import Literature.Analysis.FluidPDE.NSFourierPicard
import HarnessLib

/-!
# Fourier-side mild solutions on a time interval: restriction, translation, gluing

Continuation-argument companion to the Fourier-side (pseudo-measure) construction of Leray's
local regular solution (`NSFourierWeights` → `NSFourierBilinear` → `NSFourierPicard`, unit
`local_classical_lerayHopf`). The Picard limit `v = picardLimit c T a` solves the Duhamel
(mild) equation from time `0`,

  `v(t, ξ) = e^{-c‖ξ‖²t} a(ξ) − ∫₀ᵗ e^{-c‖ξ‖²(t-s)} N(v(s), v(s))(ξ) ds`   (`0 ≤ t ≤ T`),

hence, by the semigroup law `e^{-c‖ξ‖²(t-r)} = e^{-c‖ξ‖²(t-s)} e^{-c‖ξ‖²(s-r)}` and additivity of
the time integral, the same equation *between any two times* `s ≤ t` of `[0, T]`:

  `v(t, ξ) = e^{-c‖ξ‖²(t-s)} v(s, ξ) − ∫ₛᵗ e^{-c‖ξ‖²(t-r)} N(v(r), v(r))(ξ) dr`.

This two-time form is the notion that restricts to sub-intervals, translates in time and
**glues**: if `V` is mild on `[t₀, t']`, `W` is mild on `[t', t₁]` and `V(t') = W(t')`, the
concatenation is mild on `[t₀, t₁]`. It is the bookkeeping device of the classical continuation
argument for Leray's regular solutions (Leray 1934, §21: a regular solution on `[0, T)` is
continued by restarting the local construction from `u(t₁)`, `t₁ < T`, and the uniqueness
theorem; Ożański–Pooley 2018, §6.3.3 and Cor. 6.25; in the mild/Fourier setting
Lemarié-Rieusset 2016, Thm. 7.2 (`T_MAX` and restarting for mild solutions)). This file
introduces the predicate `IsFourierMild c K₀ t₀ t₁ V` (joint continuity, decay of every
polynomial order uniformly in time, the two-time Duhamel identity on `[t₀, t₁]`, incompressibility
and conjugation symmetry on the Fourier side) and proves:

* `PicardHyp.isFourierMild_limit`: the Picard limit is mild on `[0, T]`, `T = picardTime`;
* `IsFourierMild.mono`, `IsFourierMild.translate`, `IsFourierMild.glue`.

The a priori estimates that make the continuation argument work (control of the weighted
sup-norms of `V(t)` by energy-class quantities of the synthesized velocity) are in
`NSFourierAPriori`.

## Mathlib search

`intervalIntegral.integral_add_adjacent_intervals`, `intervalIntegral.integral_comp_sub_right`,
`intervalIntegral.integral_smul`, `intervalIntegral.integral_congr`, `Continuous.if_le`,
`Real.exp_add`. Mathlib has no mild Navier–Stokes solutions (searched `Duhamel`, `mild`).

## References

* J. Leray, *Sur le mouvement d'un liquide visqueux emplissant l'espace*, Acta Math. 63 (1934),
  §19 (local regular solution), §21 (continuation and the maximal interval). [Leray1934]
* W. S. Ożański, B. C. Pooley, *Leray's fundamental work on the Navier–Stokes equations*, LMS
  LN 452, CUP 2018, §6.3.3, Cor. 6.25. [OzanskiPooley2018]
* P. G. Lemarié-Rieusset, *The Navier–Stokes problem in the 21st century*, CRC 2016, §7.3,
  Thm. 7.2; §8.5 (pseudo-measure setting).
-/

noncomputable section

open MeasureTheory Real Set Filter Topology Function intervalIntegral
open scoped ComplexConjugate

namespace Literature.Analysis.FluidPDE.FourierNS

variable {ι : Type*} [Fintype ι] [DecidableEq ι]

/-! ### The heat factor as a semigroup -/

omit [Fintype ι] [DecidableEq ι] in
/-- Semigroup law of the heat factor: `e^{-c‖ξ‖²(t+s)} = e^{-c‖ξ‖²t} e^{-c‖ξ‖²s}`. [folklore] -/
theorem heat_add {E : Type*} [NormedAddCommGroup E] (c : ℝ) (ξ : E) (t s : ℝ) :
    heat c ξ (t + s) = heat c ξ t * heat c ξ s := by
  simp only [heat, ← Real.exp_add]
  congr 1; ring
import Mathlib
import Summits.PneNP.PneNP.Theorems.SfmBlConnectedPairsRect

/-!
# Transfer of pair-connectivity along label maps — line «sfm-bl» (stmt-PneNP-20523), M5 dictionary

FRONTIER F-N1c; nothing here bears on P vs NP.

The parametric pipeline theorem `SfmBl.cutCertified_of_pipeline` speaks of connectivity of a pair `(W₁, W₂)` in
the bipartite graph `bipGraph E` on `α ⊕ β` (clause `hsp` in the `Sum.elim` spelling, the families `𝒲 s` through
`IsConnectedPair`); the machine (`SfmBlMachineWalks`) speaks of connectivity of a SET OF LABELS in ONE graph on
labels (`pieceGraph`).  This file is the encoding-free dictionary between the two:
* `setOf_sumElim_mem_eq` / `isConnectedPair_iff_sumElim` — the `Sum.elim` spelling of `hsp` is `IsConnectedPair`;
* `connected_induce_iff_of_injOn` — induced connectivity is invariant under a map injective on the set and
  preserving adjacency on it (any two simple graphs);
* `isConnectedPair_iff_connected_labels` — for label maps `fα : α → V`, `fβ : β → V` injective on the sides, with
  disjoint images, no same-side adjacency in `G`, and `E i k ↔ G.Adj (fα i) (fβ k)` on `W₁ × W₂`:
  `IsConnectedPair E W₁ W₂ ↔ (G.induce ↑(W₁.image fα ∪ W₂.image fβ)).Connected`;
* `card_image_union_image` — the label set has `|W₁| + |W₂|` elements (size bookkeeping for `hsp` / `cands`).
Definition-free.
-/

namespace Summit.PneNP.PneNP.Theorems.SfmBl

open Finset

variable {α β : Type*}

/-- The `Sum.elim` spelling of the vertex set of a pair is the coercion of `W₁.disjSum W₂`. -/
theorem setOf_sumElim_mem_eq (W₁ : Finset α) (W₂ : Finset β) :
    {x : α ⊕ β | Sum.elim (· ∈ W₁) (· ∈ W₂) x} = ((W₁.disjSum W₂ : Finset (α ⊕ β)) : Set (α ⊕ β)) := by
  ext x
  cases x with
  | inl a => simp
  | inr b => simp

/-- `IsConnectedPair E W₁ W₂` is the connectivity hypothesis of clause `hsp` of `cutCertified_of_pipeline`
(the `Sum.elim` spelling). -/
theorem isConnectedPair_iff_sumElim (E : α → β → Prop) (W₁ : Finset α) (W₂ : Finset β) :
    IsConnectedPair E W₁ W₂
      ↔ ((bipGraph E).induce {x : α ⊕ β | Sum.elim (· ∈ W₁) (· ∈ W₂) x}).Connected := by
  rw [setOf_sumElim_mem_eq]; rfl

/-- INDUCED CONNECTIVITY IS INVARIANT under a map injective on the set and preserving adjacency on it. -/
theorem connected_induce_iff_of_injOn {V V' : Type*} (G : SimpleGraph V) (G' : SimpleGraph V') (f : V → V')
    (S : Set V) (hinj : Set.InjOn f S) (hadj : ∀ x ∈ S, ∀ y ∈ S, (G.Adj x y ↔ G'.Adj (f x) (f y))) :
    (G.induce S).Connected ↔ (G'.induce (f '' S)).Connected := by
  classical
  let φ : S ≃ f '' S := Equiv.Set.imageOfInjOn f S hinj
  have iso : G.induce S ≃g G'.induce (f '' S) :=
    { toEquiv := φ
      map_rel_iff' := by
        intro a b
        simp only [SimpleGraph.induce_adj]
        show G'.Adj (f a.1) (f b.1) ↔ G.Adj a.1 b.1
        exact (hadj a.1 a.2 b.1 b.2).symm }
  exact iso.connected_iff

/-- PAIR-CONNECTIVITY THROUGH LABELS.  Label maps `fα`, `fβ` into the vertex type of ONE graph `G`, injective on
the sides, with separated images, no same-side adjacency, and `E i k ↔ G.Adj (fα i) (fβ k)` on `W₁ × W₂`:
the pair is connected for `E` iff its label set is connected in `G`. -/
theorem isConnectedPair_iff_connected_labels {V : Type*} [DecidableEq V] (E : α → β → Prop)
    (G : SimpleGraph V) (fα : α → V) (fβ : β → V) (W₁ : Finset α) (W₂ : Finset β)
    (hα : Set.InjOn fα W₁) (hβ : Set.InjOn fβ W₂) (hsep : ∀ i ∈ W₁, ∀ k ∈ W₂, fα i ≠ fβ k)
    (hLL : ∀ i ∈ W₁, ∀ i' ∈ W₁, ¬ G.Adj (fα i) (fα i'))
    (hRR : ∀ k ∈ W₂, ∀ k' ∈ W₂, ¬ G.Adj (fβ k) (fβ k'))
    (hLR : ∀ i ∈ W₁, ∀ k ∈ W₂, (E i k ↔ G.Adj (fα i) (fβ k))) :
    IsConnectedPair E W₁ W₂ ↔ (G.induce ((W₁.image fα ∪ W₂.image fβ : Finset V) : Set V)).Connected := by
  classical
  set S : Set (α ⊕ β) := ((W₁.disjSum W₂ : Finset (α ⊕ β)) : Set (α ⊕ β)) with hS
  have memL : ∀ i, (Sum.inl i : α ⊕ β) ∈ S ↔ i ∈ W₁ := fun i => by
    simp only [hS, Finset.mem_coe, Finset.inl_mem_disjSum]
  have memR : ∀ k, (Sum.inr k : α ⊕ β) ∈ S ↔ k ∈ W₂ := fun k => by
    simp only [hS, Finset.mem_coe, Finset.inr_mem_disjSum]
  have hinj : Set.InjOn (Sum.elim fα fβ) S := by
    intro x hx y hy hxy
    cases x with
    | inl i =>
      cases y with
      | inl i' => exact congrArg Sum.inl (hα ((memL i).1 hx) ((memL i').1 hy) hxy)
      | inr k => exact absurd hxy (hsep i ((memL i).1 hx) k ((memR k).1 hy))
    | inr k =>
      cases y with
      | inl i => exact absurd hxy.symm (hsep i ((memL i).1 hy) k ((memR k).1 hx))
      | inr k' => exact congrArg Sum.inr (hβ ((memR k).1 hx) ((memR k').1 hy) hxy)
  have hadj : ∀ x ∈ S, ∀ y ∈ S,
      ((bipGraph E).Adj x y ↔ G.Adj (Sum.elim fα fβ x) (Sum.elim fα fβ y)) := by
    intro x hx y hy
    cases x with
    | inl i =>
      cases y with
      | inl i' =>
        show (bipGraph E).Adj (Sum.inl i) (Sum.inl i') ↔ G.Adj (fα i) (fα i')
        exact ⟨fun h => (bipGraph_not_adj_inl_inl E i i' h).elim,
          fun h => (hLL i ((memL i).1 hx) i' ((memL i').1 hy) h).elim⟩
      | inr k =>
        show (bipGraph E).Adj (Sum.inl i) (Sum.inr k) ↔ G.Adj (fα i) (fβ k)
        exact (bipGraph_adj_inl_inr E i k).trans (hLR i ((memL i).1 hx) k ((memR k).1 hy))
    | inr k =>
      cases y with
      | inl i =>
        show (bipGraph E).Adj (Sum.inr k) (Sum.inl i) ↔ G.Adj (fβ k) (fα i)
        exact (bipGraph_adj_inr_inl E i k).trans
          ((hLR i ((memL i).1 hy) k ((memR k).1 hx)).trans (G.adj_comm _ _))
      | inr k' =>
        show (bipGraph E).Adj (Sum.inr k) (Sum.inr k') ↔ G.Adj (fβ k) (fβ k')
        exact ⟨fun h => (bipGraph_not_adj_inr_inr E k k' h).elim,
          fun h => (hRR k ((memR k).1 hx) k' ((memR k').1 hy) h).elim⟩
  have himg : Sum.elim fα fβ '' S = ((W₁.image fα ∪ W₂.image fβ : Finset V) : Set V) := by
    ext v
    simp only [Set.mem_image, Finset.coe_union, Finset.coe_image, Set.mem_union, Finset.mem_coe]
    constructor
    · rintro ⟨x, hx, rfl⟩
      cases x with
      | inl i => exact Or.inl ⟨i, (memL i).1 hx, rfl⟩
      | inr k => exact Or.inr ⟨k, (memR k).1 hx, rfl⟩
    · rintro (⟨i, hi, rfl⟩ | ⟨k, hk, rfl⟩)
      · exact ⟨Sum.inl i, (memL i).2 hi, rfl⟩
      · exact ⟨Sum.inr k, (memR k).2 hk, rfl⟩
  rw [← himg, ← connected_induce_iff_of_injOn (bipGraph E) G (Sum.elim fα fβ) S hinj hadj]
  rfl

/-- SIZE BOOKKEEPING: the label set of a pair has `|W₁| + |W₂|` elements. -/
theorem card_image_union_image {V : Type*} [DecidableEq V] (fα : α → V) (fβ : β → V)
    (W₁ : Finset α) (W₂ : Finset β) (hα : Set.InjOn fα W₁) (hβ : Set.InjOn fβ W₂)
    (hsep : ∀ i ∈ W₁, ∀ k ∈ W₂, fα i ≠ fβ k) :
    (W₁.image fα ∪ W₂.image fβ).card = W₁.card + W₂.card := by
  classical
  rw [Finset.card_union_of_disjoint, Finset.card_image_of_injOn hα, Finset.card_image_of_injOn hβ]
  rw [Finset.disjoint_left]
  intro v hv hv'
  obtain ⟨i, hi, rfl⟩ := Finset.mem_image.1 hv
  obtain ⟨k, hk, hk'⟩ := Finset.mem_image.1 hv'
  exact hsep i hi k hk hk'.symm

end Summit.PneNP.PneNP.Theorems.SfmBl
import Summits.BirchSwinnertonDyer.Rank1Residual.F1Sign2.KummerDeformationAtTwo
import Literature.NumberTheory.EllipticCurves.CuspFormTwist
import Literature.NumberTheory.EllipticCurves.TwistedLValueSeries
import HarnessLib

/-!
# AN-41 kernel — -an g24's kernel lemmas K41.1–3 (`sl₂(𝔽₂) = 𝔽₂ ⊕ E[2]` as `GL₂(𝔽₂)`-modules and the digit trace formula; all `decide` on
# `Matrix (Fin 2) (Fin 2) (ZMod 2)`) and REF1 §207's BC7 kernel certificates K207.1–9 for `KummerDeformationAtTwo.lean` (typer -ty g19; proofs only, no new `def`)

Sources: `HOME/MEMO-an-data/g24/lean/Sketch_g24.lean` (AN-41 part; the statement file was ported from revision 4fee0acee7fec01d, -an g24 keeps extending only the AN-42 tail) §41.0 (theorems `iota_add`, `iota_conj`, `sl2_decomp`, `sl2_direct`, `trace_iota_mul`, `bit_coboundary`,
l.55–86, VERBATIM — byte-identical in REF1's audited copy **050683ca6b10fc87** and in `Probe207.lean`) and `HOME/REF1-data/b207/Probe207.lean` **3a23417ad62b71fa** (K207.1 `K207_1`, K207.1′
`K207_1'`, K207.2 `K207_2`, K207.2′ `K207_2'`, K207.3 `K207_3`, K207.3′ `K207_3'`, K207.4 `K207_4`, K207.5 `K207_5` / `K207_5'`, K207.6 `K207_6`, K207.7 `K207_7`, K207.8
`K207_8`, K207.9 `K207_9` — statements and proofs VERBATIM; the probe's `#print axioms` lines dropped, a docstring added to `K207_5'` which had none; REF1 §207 (A1): farm
rc 0, `#print axioms` of all = [propext, Classical.choice, Quot.sound]).  What they certify (REF1 §207 BC7 table): K207.1/1′ the digit bit `[g involution ∧ g v ≠ v]` is the
Weil pairing `⟪w, v⟫` with the fixed vector `w` of the involution `g = ι w`; K207.2/2′ the bit vanishes at elements of order 3 = exactly the trace-`1` elements (`a_ℓ` odd ⟺
`Frob_ℓ` a 3-cycle); K207.3/3′ identity and involutions have trace `0` (scalar part invisible off 3-cycles; AN-41b predicts `a′ ≡ a (mod 4)` at split primes — 1 262/1 262);
K207.4 additivity of the bit (`t_{P+Q} = t_P + t_Q` with K41.3); K207.5/5′ the point Kummer bit of `O` is `0`; K207.6 AN-41a's conclusion at `P = O` is witnessed by `G = 0`,
`(e₁,e₂,e₄) = (1,0,0)` (not vacuous, degenerate instance TRUE); K207.7 `¬(all eᵢ even) ⟺ v̄ ≠ 0` (`a₁ = 1`, read `n = 1, 2, 4`); K207.8 AN-41b's degenerate instance `W′ = W`
is TRUE (`D = 1`, `g = X⁴`, `S = ∅`); K207.9 the scalar part `h` of `M = h·1 + ι∘c` is defined only modulo `sgn∘ρ̄` (basis change `u = 1 + 2X` adds `tr(X)·[g involution]·1 + ι v`).
`heckeDefect` in K207.6 is AN-40's `…ANg23.heckeDefect` (opened by name in the statement file and here).  Nothing here bears on BSD; 23715 not closed.
-/

namespace Summit.BirchSwinnertonDyer.Rank1Residual.F1Sign2.ANg24

open Literature.NumberTheory.EllipticCurves Literature.NumberTheory.EllipticCurves.ModularForms UpperHalfPlane
open Summit.BirchSwinnertonDyer.Rank1Residual.F1Sign2
open Summit.BirchSwinnertonDyer.Rank1Residual.F1Sign2.TranspositionDoor
open scoped ModularForm
open CongruenceSubgroup
open Summit.BirchSwinnertonDyer.Rank1Residual.F1Sign2.ANg23 (heckeDefect)
open scoped Classical

/-! ## -an g24's kernel lemmas K41.1–3 (Sketch_g24 §41.0, l.54–86; VERBATIM; all `decide`) -/

/-- K41.1 (additivity): `ι (v + w) = ι v + ι w` — `{0, τ₁, τ₂, τ₃}` is a subspace and `v ↦ τ_v` is linear. -/
theorem iota_add : ∀ v w : Fin 2 → ZMod 2, iota (v + w) = iota v + iota w := by decide

/-- K41.1' (equivariance): `g (ι v) g⁻¹ = ι (g v)` for every `g ∈ GL₂(𝔽₂)` (stated as `g ι(v) = ι(g v) g` over all invertible `g`). -/
theorem iota_conj : ∀ (g : Matrix (Fin 2) (Fin 2) (ZMod 2)) (v : Fin 2 → ZMod 2), g.det ≠ 0 →
    g * iota v = iota (g.mulVec v) * g := by decide

/-- K41.1'' (complement): every trace-zero matrix is uniquely `h•1 + ι v`; with K41.1/1' this is `sl₂(𝔽₂) ≅ 𝔽₂ ⊕ E[2]` as
`GL₂(𝔽₂)`-modules. -/
theorem sl2_decomp : ∀ M : Matrix (Fin 2) (Fin 2) (ZMod 2), M.trace = 0 →
    ∃ h : ZMod 2, ∃ v : Fin 2 → ZMod 2, M = h • (1 : Matrix (Fin 2) (Fin 2) (ZMod 2)) + iota v := by decide

/-- K41.1''' (directness): `h•1 + ι v = 0` only for `h = 0, v = 0`. -/
theorem sl2_direct : ∀ (h : ZMod 2) (v : Fin 2 → ZMod 2),
    h • (1 : Matrix (Fin 2) (Fin 2) (ZMod 2)) + iota v = 0 → h = 0 ∧ v = 0 := by decide

/-- K41.2 (the digit trace formula): for `g ∈ GL₂(𝔽₂)` and `v`, `tr(ι(v)·g) = [g is an involution and g v ≠ v]`
(`= 0` when `g = 1`, when `g` has order `3`, and when `g` is the involution fixing `v`).  With `ρ' = (1 + 2(hI + ι∘c))ρ`:
`tr ρ'(F) − tr ρ(F) ≡ 2(h(F)·tr ρ̄(F) + tr(ι(c F) ρ̄(F))) (mod 4)`. -/
theorem trace_iota_mul : ∀ (g : Matrix (Fin 2) (Fin 2) (ZMod 2)) (v : Fin 2 → ZMod 2), g.det ≠ 0 →
    (iota v * g).trace = (if g * g = 1 ∧ g ≠ 1 ∧ g.mulVec v ≠ v then 1 else 0) := by decide

/-- K41.3 (class function): the bit `[g involution ∧ g v ≠ v]` only depends on `v` modulo `(g − 1)𝔽₂²` — so `t_c(Frob)` is
well defined on the cohomology class of `c`. -/
theorem bit_coboundary : ∀ (g : Matrix (Fin 2) (Fin 2) (ZMod 2)) (v u : Fin 2 → ZMod 2), g.det ≠ 0 → g * g = 1 →
    (g.mulVec (v + (g.mulVec u - u)) ≠ v + (g.mulVec u - u) ↔ g.mulVec v ≠ v) := by decide

/-! ## REF1 §207 kernel certificates K207.1–9 (Probe207.lean l.179–282; statements and proofs VERBATIM; sorry-free; std axioms) -/

/-- K207.1 (the digit bit is the Weil pairing with the fixed vector): for `w ≠ 0`, `τ_w v ≠ v ↔ ⟪w,v⟫ = 1`;
so `t_c(ℓ) = ⟪w_ℓ, c(Frob_ℓ)⟫` at a transposition prime with fixed vector `w_ℓ`. -/
theorem K207_1 : ∀ w v : Fin 2 → ZMod 2, w ≠ 0 → ((iota w).mulVec v ≠ v ↔ weil w v = 1) := by decide

/-- K207.1′: the involutions of `GL₂(𝔽₂)` are exactly the `ι w`, `w ≠ 0` (so K41.2's bit is K207.1's pairing). -/
theorem K207_1' : ∀ g : Matrix (Fin 2) (Fin 2) (ZMod 2), g.det ≠ 0 → g * g = 1 → g ≠ 1 →
    ∃ w : Fin 2 → ZMod 2, w ≠ 0 ∧ g = iota w := by decide

/-- K207.2 (invisibility at `a_ℓ`-odd primes): at an element of order `3` the digit bit vanishes for every `v`. -/
theorem K207_2 : ∀ (g : Matrix (Fin 2) (Fin 2) (ZMod 2)) (v : Fin 2 → ZMod 2), g.det ≠ 0 →
    g * g * g = 1 → g ≠ 1 → (iota v * g).trace = 0 := by decide

/-- K207.2′ (`a_ℓ` odd ⟺ `Frob_ℓ` a `3`-cycle): in `GL₂(𝔽₂)` the trace is `1` exactly on the elements of order `3`. -/
theorem K207_2' : ∀ g : Matrix (Fin 2) (Fin 2) (ZMod 2), g.det ≠ 0 →
    (g.trace = 1 ↔ (g * g * g = 1 ∧ g ≠ 1)) := by decide

/-- K207.3 (scalar part invisible off the `3`-cycles): identity and involutions have trace `0`, so `h(ℓ)·a_ℓ ≡ 0 (mod 2)`
at split and transposition primes — AN-41b predicts `a_ℓ(E') ≡ a_ℓ(E) (mod 4)` at every SPLIT prime (bit and scalar both `0`). -/
theorem K207_3 : ∀ g : Matrix (Fin 2) (Fin 2) (ZMod 2), g.det ≠ 0 → g * g = 1 → g.trace = 0 := by decide

/-- K207.3′: at the identity the digit bit is `0` for every `v`. -/
theorem K207_3' : ∀ v : Fin 2 → ZMod 2, (iota v * 1).trace = 0 := by decide

/-- K207.4 (additivity of the bit in the class): `tr(ι(v+w) g) = tr(ι v g) + tr(ι w g)` — with K41.3, `t` is a homomorphism
`H¹(G, E[2]) → Maps(transposition primes, 𝔽₂)`; in particular `t_{P+Q} = t_P + t_Q`. -/
theorem K207_4 : ∀ (g : Matrix (Fin 2) (Fin 2) (ZMod 2)) (v w : Fin 2 → ZMod 2),
    (iota (v + w) * g).trace = (iota v * g).trace + (iota w * g).trace := by decide

/-- K207.5 (degenerate point): the point Kummer bit of `O` is `0` at every `p` (`Õ = 2·Õ`). -/
theorem K207_5 (W : WeierstrassCurve ℚ) [W.IsIntegral ℤ] (p : ℕ) : ¬ PointKummerBitAt W 0 p := by
  rintro ⟨hp, -, h⟩
  haveI : Fact p.Prime := ⟨hp⟩
  exact h 0 (by rw [nsmul_zero]; exact reducePointAt_zero W p)

/-- K207.5′ (REF1 §207; the probe's undocumented companion of K207.5): the integer point Kummer bit of `O` is `0`. -/
theorem K207_5' (W : WeierstrassCurve ℚ) [W.IsIntegral ℤ] (p : ℕ) : pointKummerBit W 0 p = 0 := by
  simp [pointKummerBit, K207_5]

/-- K207.6 (AN-41a's conclusion at `P = O` is witnessed by `G = 0`, `v = f̄`): the `∃` is not vacuous and the degenerate
instance is TRUE (not junk-false). -/
theorem K207_6 (W : WeierstrassCurve ℚ) [W.IsIntegral ℤ] :
    ∃ (G : CuspForm (Gamma0 (4 * W.conductorNorm ℤ)) 2) (z : ℕ → ℤ) (e₁ e₂ e₄ : ℤ),
        ¬ (Even e₁ ∧ Even e₂ ∧ Even e₄) ∧
        (∀ n : ℕ, cuspCoeff G n = (z n : ℂ)) ∧
        ∀ ℓ : ℕ, ℓ.Prime → ℓ ≠ 2 → ℓ ≠ W.conductorNorm ℤ →
          ∀ n : ℕ, 0 < n →
            Even (heckeDefect (fun m => W.LFunction m) ℓ z n - pointKummerBit W (0 : W.toAffine.Point) ℓ *
              (e₁ * W.LFunction n + e₂ * (if 2 ∣ n then W.LFunction (n / 2) else 0) +
                e₄ * (if 4 ∣ n then W.LFunction (n / 4) else 0))) := by
  refine ⟨0, fun _ => 0, 1, 0, 0, by norm_num, fun n => ?_, fun ℓ _ _ _ n _ => ?_⟩
  · rw [cuspCoeff_zero_form one_mem_strictPeriods_Gamma0 n]; simp
  · simp [heckeDefect, K207_5']

/-- K207.7 (the old vector is nonzero mod 2): `f̄, f̄|V₂, f̄|V₄` are independent over `𝔽₂` — if
`e₁ a_n + e₂ a_{n/2} + e₄ a_{n/4}` is even for all `n ≥ 1` and `a₁ = 1` then all `eᵢ` are even (read at `n = 1, 2, 4`). -/
theorem K207_7 (a : ℕ → ℤ) (h1 : a 1 = 1) (e₁ e₂ e₄ : ℤ)
    (h : ∀ n : ℕ, 0 < n → Even (e₁ * a n + e₂ * (if 2 ∣ n then a (n / 2) else 0) +
      e₄ * (if 4 ∣ n then a (n / 4) else 0))) : Even e₁ ∧ Even e₂ ∧ Even e₄ := by
  have H1 := h 1 (by norm_num)
  have H2 := h 2 (by norm_num)
  have H4 := h 4 (by norm_num)
  norm_num [h1] at H1 H2 H4
  have he₂ : Even e₂ := (Int.even_add.mp H2).mp (H1.mul_right _)
  refine ⟨H1, he₂, ?_⟩
  have : Even (e₁ * a 4 + e₂ * a 2) := (H1.mul_right _).add (he₂.mul_right _)
  exact (Int.even_add.mp H4).mp this

/-- K207.8 (AN-41b's degenerate instance `W' = W` is TRUE: `D = 1`, `g = X⁴`, `S = ∅`). -/
theorem K207_8 (W : WeierstrassCurve ℚ) [W.IsGloballyMinimal] :
    ∃ (D : ℤ) (g : Polynomial ℤ) (S : Finset ℕ), D ≠ 0 ∧ g.Monic ∧ g.natDegree = 4 ∧
      ∀ ℓ : ℕ, ℓ.Prime → ℓ ∉ S →
        (4 : ℤ) ∣ W.frobeniusTrace ℓ - W.frobeniusTrace ℓ -
          2 * ((if Odd (W.frobeniusTrace ℓ) ∧ jacobiSym D ℓ = -1 then 1 else 0) +
               (if Irreducible (g.map (Int.castRingHom (ZMod ℓ))) then 1 else 0)) := by
  refine ⟨1, Polynomial.X ^ 4, ∅, one_ne_zero, Polynomial.monic_X_pow 4, by simp, fun ℓ hℓ _ => ?_⟩
  have h2 : ¬ Irreducible ((Polynomial.X : Polynomial (ZMod ℓ)) ^ 4) := not_irreducible_pow (by decide)
  simp [jacobiSym.one_left, h2]

/-- K207.9 (WHY `χ_{N*}` IS INVISIBLE — the scalar part `h` of the difference cocycle `M = h·1 + ι∘c` is defined only
modulo `sgn ∘ ρ̄ = χ_{Δ} = χ_{N*}`): changing the basis of `E'[4]` by `u = 1 + 2X` replaces `M` by `M + (X + gXg⁻¹)`, and the
scalar part of the coboundary `X + gXg⁻¹` is `tr(X)·[g odd]` (`[g odd]` = `g` an involution = the sign character of
`GL₂(𝔽₂) ≅ S₃`).  Stated over pairs `g g' = 1`. -/
theorem K207_9 : ∀ (g g' X : Matrix (Fin 2) (Fin 2) (ZMod 2)), g * g' = 1 →
    ∃ v : Fin 2 → ZMod 2, X + g * X * g' =
      (if g * g = 1 ∧ g ≠ 1 then X.trace else 0) • (1 : Matrix (Fin 2) (Fin 2) (ZMod 2)) + iota v := by decide

end Summit.BirchSwinnertonDyer.Rank1Residual.F1Sign2.ANg24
+++
INSTRUCTIONS TO FOLLOW: Set down the line that contains "ZMod 2, X +" exactly. Do the same for each later line of the data, through the end, and add nothing.

WORKED SOLUTION:
    ∃ v : Fin 2 → ZMod 2, X + g * X * g' =
      (if g * g = 1 ∧ g ≠ 1 then X.trace else 0) • (1 : Matrix (Fin 2) (Fin 2) (ZMod 2)) + iota v := by decide

end Summit.BirchSwinnertonDyer.Rank1Residual.F1Sign2.ANg24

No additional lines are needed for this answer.